Dr James Mills - creating his own success
Life is definitely what you make it. Your purpose and victories depend solely on you. Good life choices can get you as far as you want to go, maybe climb the highest mountain or swim the deepest sea. But you can only be a winner and write your success story if you understand and accept that your future rests in your hands and it's up to you to either toss it aside or send it in a promising direction.
Ghanaian Dr James Mills, a prominent researcher and consultant on stress and stress-related illnesses, and former medical educator and practitioner in Jamaica, understood this early. And this understanding made him the man he is today.
As a boy growing up in Accra, the capital of Ghana, Mills was driven by a burning desire to always excel and be the best. He aced his classes, outperformed his peers, and surpassed expectations. But, his life in Ghana was no paradise.
Rough in Ghana
"Growing up in Ghana was rough. It was similar to what I experienced in Jamaica when I came here in 1978. The economy was poor, and you couldn't get things in the shop," he explained.
However, his excellent performance in school impressed his father, who made a sacrifice and sent him to live temporarily with relatives who could give him a better opportunity for success.
"At the time, I was nine years old and these persons were mostly teachers. When I went to live with them, it wasn't like home because I had to do some things that, as a small boy in primary school, I didn't want to do. But I decided to live there. By the treatment I got, I made a philosophy that I wanted to be better than them. It was then that I decided to be a doctor, because I knew there were no doctors in their family," Mills proudly recollected.
As the years passed, Mills decided that despite all the adversities, he had to accomplish his goal.
"I wanted to be a doctor, but there was no medical school in Ghana. At the time, under the British who were creating universities in the colonies, Ghana opted to do law instead of medicine. Countries like Nigeria, Uganda and Jamaica, in 1948, did medicine and Ghanaians could go to any of these countries or Britain. But, by 1964, Ghana decided to create a medical school but, I didn't want to go there," he explained.

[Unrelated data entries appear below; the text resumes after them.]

/-- **Uniform FKN theorem for the biased Boolean cube** [Filmus2016FKN, Thm. 3.3 p. 5, verbatim]: "Suppose
`f : {0,1}ⁿ → {0,1}` is `ε`-close to an affine function with respect to the `μ_p` measure, for some
`p ∈ (0,1)`. Then with respect to the `μ_p` measure, either `f` or `1 − f` is `O(ε)`-close to `max_{i ∈ S} x_i`
(when `p ≤ 1/2`) or to `min_{i ∈ S} x_i` (when `p > 1/2`) for some set `S` of size at most
`max(1, O(√ε / min(p, 1 − p)))`." (Kindler–Safra's biased FKN theorem has a `p`-dependent constant and
closeness to a dictatorship; here the constant is uniform in `p`.) NAMED FACT, not proved here.
[cite: Filmus2016FKN, Thm. 3.3 (p. 5)] -/
def Filmus2016_thm33 : Prop :=
  ∃ C : ℝ, 0 < C ∧ ∀ (n : ℕ) (p : ℝ) (f : Finset (Fin n) → ℝ) (c₀ : ℝ) (c : Fin n → ℝ) (ε : ℝ),
    0 < p → p < 1 → IsBooleanOn univ f → biasedDistSq n p f (affineFn c₀ c) ≤ ε →
      ∃ S : Finset (Fin n),
        (S.card : ℝ) ≤ max 1 (C * Real.sqrt ε / min p (1 - p)) ∧
        ((p ≤ 1 / 2 ∧ (biasedDistSq n p f (maxFn S) ≤ C * ε ∨
            biasedDistSq n p (fun U => 1 - f U) (maxFn S) ≤ C * ε)) ∨
         (1 / 2 < p ∧ (biasedDistSq n p f (minFn S) ≤ C * ε ∨
            biasedDistSq n p (fun U => 1 - f U) (minFn S) ≤ C * ε)))

/-! ### §3.2 The case `ε = 0` (proved): Boolean affine functions on a slice are dictators -/

/-- A `k`-subset of `[n]` containing a given set `A` and avoiding a given set `B` exists as soon as
`|A| ≤ k` and `k + |B| ≤ n` (`A`, `B` disjoint). [cite: Filmus2016FKN, Lemma 3.4 (p. 6, proof: "let S be some set containing 1 but not i")] -/
theorem exists_mem_slice_superset_disjoint {k : ℕ} (A B : Finset (Fin n)) (hAB : Disjoint A B)
    (hA : A.card ≤ k) (hB : k + B.card ≤ n) :
    ∃ U ∈ slice n k, A ⊆ U ∧ Disjoint U B := by
  -- choose `k − |A|` further elements outside `A ∪ B`
  have hcard : k - A.card ≤ ((A ∪ B)ᶜ).card := by
    rw [card_compl, Fintype.card_fin, card_union_of_disjoint hAB]; omega
  obtain ⟨T, hTsub, hTcard⟩ := exists_subset_card_eq hcard
  refine ⟨A ∪ T, ?_, subset_union_left, ?_⟩
  · rw [mem_slice, card_union_of_disjoint, hTcard]
    · omega
    · exact disjoint_left.2 fun i hiA hiT => by
        have := mem_compl.1 (hTsub hiT); exact this (mem_union_left _ hiA)
  · refine disjoint_left.2 fun i hi hiB => ?_
    rcases mem_union.1 hi with hiA | hiT
    · exact disjoint_left.1 hAB hiA hiB
    · exact mem_compl.1 (hTsub hiT) (mem_union_right _ hiB)

/-- Swapping a set `A ⊆ U` against a set `B` disjoint from `U` of the same size stays in the slice and
changes an affine function by `Σ_B c − Σ_A c`.
[cite: Filmus2016FKN, Lemma 3.4 (p. 6, proof: "f(S △ {1,i}) − f(S) = c_i − c_1")] -/
theorem affineFn_swap (c₀ : ℝ) (c : Fin n → ℝ) {U A B : Finset (Fin n)} (hA : A ⊆ U)
    (hB : Disjoint U B) :
    affineFn c₀ c ((U \ A) ∪ B) = affineFn c₀ c U - ∑ i ∈ A, c i + ∑ i ∈ B, c i := by
  simp only [affineFn_apply]
  rw [sum_union (disjoint_of_subset_left sdiff_subset hB), sum_sdiff_eq_sub hA]
  ring

/-- Cardinality of the swapped set. [cite: Filmus2016FKN, Lemma 3.4 (p. 6, proof)] -/
theorem card_swap {U A B : Finset (Fin n)} (hA : A ⊆ U) (hB : Disjoint U B) (hAB : A.card = B.card) :
    ((U \ A) ∪ B).card = U.card := by
  rw [card_union_of_disjoint (disjoint_of_subset_left sdiff_subset hB), card_sdiff_of_subset hA]
  have := card_le_card hA
  omega

/-- A difference of two values in `{0,1}` lies in `{−1, 0, 1}`; in particular it is `≤ 1`.
[cite: Filmus2016FKN, Lemma 3.4 (p. 6, proof)] -/
theorem sub_le_one_of_boolean {a b : ℝ} (ha : a = 0 ∨ a = 1) (hb : b = 0 ∨ b = 1) : a - b ≤ 1 := by
  rcases ha with rfl | rfl <;> rcases hb with rfl | rfl <;> norm_num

So that year (1964), he left Ghana to study medicine and general surgery in Germany on a scholarship. He started his studies at the University of Mainz and completed at Dusseldorf. After university, Mills worked as a resident medical doctor and surgeon at the St Elizabeth Hospital in West Germany.
Coming to Jamaica
When it was time for him to return home, he didn't want to. He had a friend who was being recruited to Jamaica to serve as a professor at the University of the West Indies, and Mills decided to migrate here as well. He came with his wife and three children.
"When I came to Jamaica, I had to travel to Miami to buy common things like tomatoes. But, at the time, it was still better than Ghana," Mills said.
In the same year, Mills enrolled at the University of the West Indies where he studied physiology and later earned a PhD. This was also when he began his career as a researcher.
Forever a researcher
Although his greatest desire was to accomplish his goal of becoming a doctor, there was a part of him that wanted to be a teacher. Guided by a philosophy to achieve his life's goals, and educate, Mills became a lecturer and tutor at the university of the West Indies in the Faculty of Medical Sciences.
During his tenure with the medical faculty, he served as a coordinator of physiology in the surgery postgraduate programme leading to the doctorate of medicine; coordinator of research seminars in the Physiology Department; and coordinator of examinations in the Old Medical Curriculum of the Physiology Department.
He retired from teaching in 2016, but wanted to leave a mark. Before leaving he developed a course in structure and function, which the institution has been using since 2001 in the Faculty of Medical Sciences' curriculum.
Stress Consultant
Today Mills is focused on revolutionising how people and especially the medical fraternity think of stress.
"Stress is a defence mechanism, just like the skin and other organs. My mission is to educate people on stress and its related illnesses," Mills explained.
His interest in stress began when he was in medical school and has not faded since. Wherever he went across the world, he had to find a bookstore to get a book that would increase his knowledge on stress.
"The fact that I studied physiology further increased my interest in stress. Physiology along with medicine and surgery also widened my scope on stress by helping me to analyse things critically. Also, even while I was teaching at the UWI, I was teaching subjects that were about stress," Mills said.
Mills is a fellow of the American Institute of Stress. In 2016 he established Global Stress Solutions, a facility that seeks to help people identify their stress source and solve their stress related problems. He is the only known person throughout the world to measure stress. Yes, with technological instruments he can measure your stress levels in the same way you can measure your body temperature.
His wealth of knowledge on stress coupled with his mission to educate the public about stress led him to write The Scientific Principles of Stress, in 2012. This book became a best-seller on Amazon and made the New York Times Bestseller list.
He believes that despite all the beliefs people have about stress, there is an underlying fact that all should understand. "Stress is not a mental illness. But, mental illnesses can cause stress and it also goes the other way around where stress can cause mental illnesses."